#### [Exercise goal]
For each line in the data below that holds "over", return a copy.

#### [Extracted records]
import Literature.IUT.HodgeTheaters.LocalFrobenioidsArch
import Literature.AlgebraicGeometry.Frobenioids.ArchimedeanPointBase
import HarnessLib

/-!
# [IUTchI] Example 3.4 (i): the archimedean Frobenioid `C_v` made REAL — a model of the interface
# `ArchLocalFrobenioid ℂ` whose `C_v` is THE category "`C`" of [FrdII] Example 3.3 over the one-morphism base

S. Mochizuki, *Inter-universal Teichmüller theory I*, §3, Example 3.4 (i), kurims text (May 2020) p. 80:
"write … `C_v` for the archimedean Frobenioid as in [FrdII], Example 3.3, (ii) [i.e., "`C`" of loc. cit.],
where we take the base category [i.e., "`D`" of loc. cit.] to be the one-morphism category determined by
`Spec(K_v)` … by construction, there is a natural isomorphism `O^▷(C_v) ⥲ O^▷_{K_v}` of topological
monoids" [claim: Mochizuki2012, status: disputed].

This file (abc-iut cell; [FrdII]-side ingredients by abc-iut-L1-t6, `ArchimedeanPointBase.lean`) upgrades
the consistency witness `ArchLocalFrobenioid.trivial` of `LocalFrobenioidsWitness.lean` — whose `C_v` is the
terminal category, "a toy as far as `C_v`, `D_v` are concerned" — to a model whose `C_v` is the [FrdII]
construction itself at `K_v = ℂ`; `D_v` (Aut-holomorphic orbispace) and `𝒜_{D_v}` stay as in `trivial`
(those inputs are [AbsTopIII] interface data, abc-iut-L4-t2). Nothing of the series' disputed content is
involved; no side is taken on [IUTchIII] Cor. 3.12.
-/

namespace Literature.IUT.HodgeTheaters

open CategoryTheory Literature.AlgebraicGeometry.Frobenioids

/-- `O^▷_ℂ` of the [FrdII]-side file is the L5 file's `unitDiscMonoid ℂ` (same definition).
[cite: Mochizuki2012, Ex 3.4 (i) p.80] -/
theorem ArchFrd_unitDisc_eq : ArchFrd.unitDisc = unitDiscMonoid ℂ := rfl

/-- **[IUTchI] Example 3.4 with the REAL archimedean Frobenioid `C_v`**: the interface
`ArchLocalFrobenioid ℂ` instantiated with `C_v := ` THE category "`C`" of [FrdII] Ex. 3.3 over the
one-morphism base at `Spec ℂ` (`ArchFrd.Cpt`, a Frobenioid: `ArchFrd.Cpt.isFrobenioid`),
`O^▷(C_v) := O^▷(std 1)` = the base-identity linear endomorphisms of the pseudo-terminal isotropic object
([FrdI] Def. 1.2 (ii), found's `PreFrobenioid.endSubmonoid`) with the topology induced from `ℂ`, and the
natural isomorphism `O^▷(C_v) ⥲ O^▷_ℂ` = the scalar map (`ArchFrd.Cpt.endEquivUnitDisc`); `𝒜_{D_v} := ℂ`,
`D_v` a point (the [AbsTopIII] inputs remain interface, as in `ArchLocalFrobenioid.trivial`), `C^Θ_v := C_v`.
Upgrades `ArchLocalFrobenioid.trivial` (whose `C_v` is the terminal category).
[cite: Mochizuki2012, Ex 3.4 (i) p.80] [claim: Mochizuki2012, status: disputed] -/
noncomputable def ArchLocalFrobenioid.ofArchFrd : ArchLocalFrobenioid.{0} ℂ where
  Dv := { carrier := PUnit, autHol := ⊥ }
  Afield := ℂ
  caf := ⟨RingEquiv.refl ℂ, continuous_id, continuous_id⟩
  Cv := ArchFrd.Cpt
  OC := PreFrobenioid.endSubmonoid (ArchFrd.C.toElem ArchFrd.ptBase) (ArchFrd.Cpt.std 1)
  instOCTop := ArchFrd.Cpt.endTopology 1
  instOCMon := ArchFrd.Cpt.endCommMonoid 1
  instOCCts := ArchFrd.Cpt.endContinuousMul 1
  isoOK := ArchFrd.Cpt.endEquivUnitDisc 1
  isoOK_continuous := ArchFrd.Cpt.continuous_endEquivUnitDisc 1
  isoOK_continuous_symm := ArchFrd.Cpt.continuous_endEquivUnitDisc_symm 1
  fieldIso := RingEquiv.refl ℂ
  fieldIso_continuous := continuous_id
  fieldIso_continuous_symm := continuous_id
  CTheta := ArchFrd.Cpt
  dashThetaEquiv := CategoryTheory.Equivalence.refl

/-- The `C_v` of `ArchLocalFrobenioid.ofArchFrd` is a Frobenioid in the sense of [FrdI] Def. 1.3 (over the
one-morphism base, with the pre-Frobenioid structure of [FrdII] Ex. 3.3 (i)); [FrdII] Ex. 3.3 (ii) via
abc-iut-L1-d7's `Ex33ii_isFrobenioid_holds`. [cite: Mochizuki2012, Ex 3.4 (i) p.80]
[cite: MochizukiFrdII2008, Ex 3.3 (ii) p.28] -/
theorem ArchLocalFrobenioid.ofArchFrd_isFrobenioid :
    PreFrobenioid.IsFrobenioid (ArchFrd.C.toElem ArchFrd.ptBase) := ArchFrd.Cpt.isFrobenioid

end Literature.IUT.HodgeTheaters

* * *

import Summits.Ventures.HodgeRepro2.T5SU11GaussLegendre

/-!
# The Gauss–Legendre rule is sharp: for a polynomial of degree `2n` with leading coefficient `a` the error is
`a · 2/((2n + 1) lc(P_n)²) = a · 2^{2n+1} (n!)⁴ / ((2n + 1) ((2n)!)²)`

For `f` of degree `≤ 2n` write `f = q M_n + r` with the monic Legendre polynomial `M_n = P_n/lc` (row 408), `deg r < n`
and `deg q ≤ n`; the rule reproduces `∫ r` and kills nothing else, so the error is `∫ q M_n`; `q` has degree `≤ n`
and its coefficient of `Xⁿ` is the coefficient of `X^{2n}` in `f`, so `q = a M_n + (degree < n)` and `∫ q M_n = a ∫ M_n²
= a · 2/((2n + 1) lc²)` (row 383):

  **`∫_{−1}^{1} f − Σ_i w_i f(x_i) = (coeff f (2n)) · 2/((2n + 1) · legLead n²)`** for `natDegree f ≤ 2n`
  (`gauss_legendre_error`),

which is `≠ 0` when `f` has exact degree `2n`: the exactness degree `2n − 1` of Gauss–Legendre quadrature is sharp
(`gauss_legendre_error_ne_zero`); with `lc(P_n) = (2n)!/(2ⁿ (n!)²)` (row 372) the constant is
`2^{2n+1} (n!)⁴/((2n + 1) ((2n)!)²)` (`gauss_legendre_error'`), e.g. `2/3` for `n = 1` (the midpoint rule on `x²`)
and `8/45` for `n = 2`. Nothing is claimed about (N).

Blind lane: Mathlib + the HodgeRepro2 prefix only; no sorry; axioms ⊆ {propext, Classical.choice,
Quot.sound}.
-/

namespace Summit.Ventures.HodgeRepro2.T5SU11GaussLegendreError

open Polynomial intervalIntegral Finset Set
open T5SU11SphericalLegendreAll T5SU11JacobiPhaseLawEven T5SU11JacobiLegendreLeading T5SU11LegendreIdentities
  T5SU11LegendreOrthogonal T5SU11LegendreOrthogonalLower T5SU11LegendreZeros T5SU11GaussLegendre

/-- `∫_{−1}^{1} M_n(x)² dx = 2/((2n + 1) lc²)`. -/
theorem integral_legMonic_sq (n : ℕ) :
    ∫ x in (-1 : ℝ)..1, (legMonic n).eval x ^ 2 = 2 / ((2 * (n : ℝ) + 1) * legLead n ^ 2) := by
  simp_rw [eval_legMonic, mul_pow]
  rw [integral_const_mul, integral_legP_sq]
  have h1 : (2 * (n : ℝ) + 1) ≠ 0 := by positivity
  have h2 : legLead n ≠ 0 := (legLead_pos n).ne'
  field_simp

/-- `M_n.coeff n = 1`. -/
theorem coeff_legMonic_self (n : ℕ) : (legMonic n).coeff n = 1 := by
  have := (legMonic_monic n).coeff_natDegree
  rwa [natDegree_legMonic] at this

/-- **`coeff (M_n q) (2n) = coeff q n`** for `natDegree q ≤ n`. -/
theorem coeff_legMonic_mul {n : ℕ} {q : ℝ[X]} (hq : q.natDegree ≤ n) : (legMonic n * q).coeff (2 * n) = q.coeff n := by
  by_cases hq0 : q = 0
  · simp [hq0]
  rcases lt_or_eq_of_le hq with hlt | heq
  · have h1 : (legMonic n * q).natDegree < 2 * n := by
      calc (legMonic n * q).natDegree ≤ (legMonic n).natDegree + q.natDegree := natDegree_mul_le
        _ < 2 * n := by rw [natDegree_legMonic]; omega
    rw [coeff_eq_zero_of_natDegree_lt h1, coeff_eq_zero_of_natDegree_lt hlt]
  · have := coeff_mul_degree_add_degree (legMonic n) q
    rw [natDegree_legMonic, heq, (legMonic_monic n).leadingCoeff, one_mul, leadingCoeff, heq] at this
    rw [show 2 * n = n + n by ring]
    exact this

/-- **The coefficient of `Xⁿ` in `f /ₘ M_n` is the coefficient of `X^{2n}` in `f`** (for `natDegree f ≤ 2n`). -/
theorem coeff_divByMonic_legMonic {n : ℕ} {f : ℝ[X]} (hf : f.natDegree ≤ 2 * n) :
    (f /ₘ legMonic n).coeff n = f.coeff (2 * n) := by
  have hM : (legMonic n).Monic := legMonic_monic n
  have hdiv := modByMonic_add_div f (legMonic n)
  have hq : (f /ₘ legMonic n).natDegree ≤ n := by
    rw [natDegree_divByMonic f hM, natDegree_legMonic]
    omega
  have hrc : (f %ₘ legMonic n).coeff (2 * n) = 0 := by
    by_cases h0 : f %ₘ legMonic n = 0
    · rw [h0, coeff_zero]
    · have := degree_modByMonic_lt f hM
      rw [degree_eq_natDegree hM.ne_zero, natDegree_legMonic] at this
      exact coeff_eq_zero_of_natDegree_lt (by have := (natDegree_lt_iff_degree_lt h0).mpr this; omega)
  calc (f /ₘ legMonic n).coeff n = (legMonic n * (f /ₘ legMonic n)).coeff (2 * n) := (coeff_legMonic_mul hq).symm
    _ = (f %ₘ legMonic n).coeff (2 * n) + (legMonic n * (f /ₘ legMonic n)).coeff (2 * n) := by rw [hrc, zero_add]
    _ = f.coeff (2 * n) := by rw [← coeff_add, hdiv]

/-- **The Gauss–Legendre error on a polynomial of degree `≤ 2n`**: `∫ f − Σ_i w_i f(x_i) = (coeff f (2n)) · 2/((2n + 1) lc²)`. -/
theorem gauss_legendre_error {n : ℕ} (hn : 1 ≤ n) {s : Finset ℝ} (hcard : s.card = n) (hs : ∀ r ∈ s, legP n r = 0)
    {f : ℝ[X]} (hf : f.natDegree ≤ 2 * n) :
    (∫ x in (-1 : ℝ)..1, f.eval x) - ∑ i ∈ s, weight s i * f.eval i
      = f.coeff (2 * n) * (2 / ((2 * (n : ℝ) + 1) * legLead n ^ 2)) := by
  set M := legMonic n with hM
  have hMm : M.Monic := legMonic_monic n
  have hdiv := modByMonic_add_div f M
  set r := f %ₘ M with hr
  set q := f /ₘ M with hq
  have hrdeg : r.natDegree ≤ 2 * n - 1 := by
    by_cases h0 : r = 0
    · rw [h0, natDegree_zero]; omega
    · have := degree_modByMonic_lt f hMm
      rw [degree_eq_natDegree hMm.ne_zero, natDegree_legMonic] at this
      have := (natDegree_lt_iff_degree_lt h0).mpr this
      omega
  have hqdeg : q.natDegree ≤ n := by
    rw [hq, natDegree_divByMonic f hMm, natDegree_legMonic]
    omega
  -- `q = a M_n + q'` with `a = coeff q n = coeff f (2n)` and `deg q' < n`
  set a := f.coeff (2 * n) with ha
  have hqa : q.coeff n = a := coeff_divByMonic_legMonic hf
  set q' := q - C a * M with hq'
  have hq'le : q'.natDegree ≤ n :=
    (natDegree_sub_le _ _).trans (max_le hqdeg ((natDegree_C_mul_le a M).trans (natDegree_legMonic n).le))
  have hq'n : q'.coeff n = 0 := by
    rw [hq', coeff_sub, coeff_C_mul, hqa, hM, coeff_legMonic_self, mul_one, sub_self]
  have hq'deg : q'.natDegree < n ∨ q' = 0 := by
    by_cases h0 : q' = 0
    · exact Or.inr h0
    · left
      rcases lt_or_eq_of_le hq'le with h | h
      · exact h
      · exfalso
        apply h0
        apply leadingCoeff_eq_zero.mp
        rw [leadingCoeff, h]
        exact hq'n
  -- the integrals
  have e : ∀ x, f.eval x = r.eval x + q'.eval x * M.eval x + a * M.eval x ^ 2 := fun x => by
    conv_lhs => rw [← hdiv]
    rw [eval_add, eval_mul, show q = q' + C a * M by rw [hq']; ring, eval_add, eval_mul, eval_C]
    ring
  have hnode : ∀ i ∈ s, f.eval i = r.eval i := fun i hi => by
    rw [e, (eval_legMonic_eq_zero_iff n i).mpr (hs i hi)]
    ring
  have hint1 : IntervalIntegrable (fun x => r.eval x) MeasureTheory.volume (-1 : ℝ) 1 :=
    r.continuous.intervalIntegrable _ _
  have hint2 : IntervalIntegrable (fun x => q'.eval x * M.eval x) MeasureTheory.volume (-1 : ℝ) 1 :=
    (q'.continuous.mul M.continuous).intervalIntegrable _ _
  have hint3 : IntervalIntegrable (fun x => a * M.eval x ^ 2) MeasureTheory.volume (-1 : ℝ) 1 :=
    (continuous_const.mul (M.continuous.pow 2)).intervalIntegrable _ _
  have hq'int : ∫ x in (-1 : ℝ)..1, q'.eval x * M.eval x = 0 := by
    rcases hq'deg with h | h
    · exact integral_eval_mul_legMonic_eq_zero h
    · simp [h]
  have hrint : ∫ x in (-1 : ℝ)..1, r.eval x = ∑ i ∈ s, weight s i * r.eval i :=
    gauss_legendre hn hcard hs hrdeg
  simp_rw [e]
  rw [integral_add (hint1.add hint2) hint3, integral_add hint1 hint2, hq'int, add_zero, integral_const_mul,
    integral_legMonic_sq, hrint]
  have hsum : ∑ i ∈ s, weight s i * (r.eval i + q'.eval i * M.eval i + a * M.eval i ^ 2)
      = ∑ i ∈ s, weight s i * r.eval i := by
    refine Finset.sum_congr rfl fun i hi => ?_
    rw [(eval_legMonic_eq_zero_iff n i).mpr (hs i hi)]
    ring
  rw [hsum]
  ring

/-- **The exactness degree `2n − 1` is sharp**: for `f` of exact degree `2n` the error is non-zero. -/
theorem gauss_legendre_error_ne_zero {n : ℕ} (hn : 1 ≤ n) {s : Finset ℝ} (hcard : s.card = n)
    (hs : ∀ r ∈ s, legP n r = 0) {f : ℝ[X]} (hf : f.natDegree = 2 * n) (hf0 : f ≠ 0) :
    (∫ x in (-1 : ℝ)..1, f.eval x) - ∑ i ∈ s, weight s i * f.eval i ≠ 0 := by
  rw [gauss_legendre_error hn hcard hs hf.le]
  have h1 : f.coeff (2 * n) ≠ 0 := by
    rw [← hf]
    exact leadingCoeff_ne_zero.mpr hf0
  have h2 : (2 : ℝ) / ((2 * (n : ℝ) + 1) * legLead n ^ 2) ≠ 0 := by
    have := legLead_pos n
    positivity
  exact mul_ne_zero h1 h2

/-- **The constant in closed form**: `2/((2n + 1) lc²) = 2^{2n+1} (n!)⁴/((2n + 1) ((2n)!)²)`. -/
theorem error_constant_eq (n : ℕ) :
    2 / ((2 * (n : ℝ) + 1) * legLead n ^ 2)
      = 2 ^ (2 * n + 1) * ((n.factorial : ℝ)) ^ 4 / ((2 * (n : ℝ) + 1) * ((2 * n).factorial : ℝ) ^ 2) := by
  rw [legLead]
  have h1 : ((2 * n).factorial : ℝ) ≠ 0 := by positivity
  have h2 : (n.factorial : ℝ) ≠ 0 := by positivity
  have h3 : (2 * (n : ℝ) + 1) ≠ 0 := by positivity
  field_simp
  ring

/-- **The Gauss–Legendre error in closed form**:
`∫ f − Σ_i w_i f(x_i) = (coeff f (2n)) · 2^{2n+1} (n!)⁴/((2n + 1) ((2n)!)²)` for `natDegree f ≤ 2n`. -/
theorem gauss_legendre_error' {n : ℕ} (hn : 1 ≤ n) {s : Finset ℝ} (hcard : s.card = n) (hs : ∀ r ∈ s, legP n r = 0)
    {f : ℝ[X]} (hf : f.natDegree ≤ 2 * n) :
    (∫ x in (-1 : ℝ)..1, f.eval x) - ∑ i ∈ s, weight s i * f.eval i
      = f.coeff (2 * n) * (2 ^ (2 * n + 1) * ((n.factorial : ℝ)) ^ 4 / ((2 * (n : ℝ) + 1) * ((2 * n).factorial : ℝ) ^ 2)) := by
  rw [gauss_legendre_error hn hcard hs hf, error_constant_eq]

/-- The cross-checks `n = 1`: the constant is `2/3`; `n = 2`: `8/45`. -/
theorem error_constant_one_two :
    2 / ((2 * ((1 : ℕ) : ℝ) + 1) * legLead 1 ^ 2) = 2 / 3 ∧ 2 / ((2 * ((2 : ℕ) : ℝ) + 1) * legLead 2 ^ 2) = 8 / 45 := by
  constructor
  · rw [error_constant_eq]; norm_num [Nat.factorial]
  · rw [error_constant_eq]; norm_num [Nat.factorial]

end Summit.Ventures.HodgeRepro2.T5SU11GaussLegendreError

#### [Result]
# `ArchLocalFrobenioid ℂ` whose `C_v` is THE category "`C`" of [FrdII] Example 3.3 over the one-morphism base
`ArchLocalFrobenioid ℂ` instantiated with `C_v := ` THE category "`C`" of [FrdII] Ex. 3.3 over the
/-- The `C_v` of `ArchLocalFrobenioid.ofArchFrd` is a Frobenioid in the sense of [FrdI] Def. 1.3 (over the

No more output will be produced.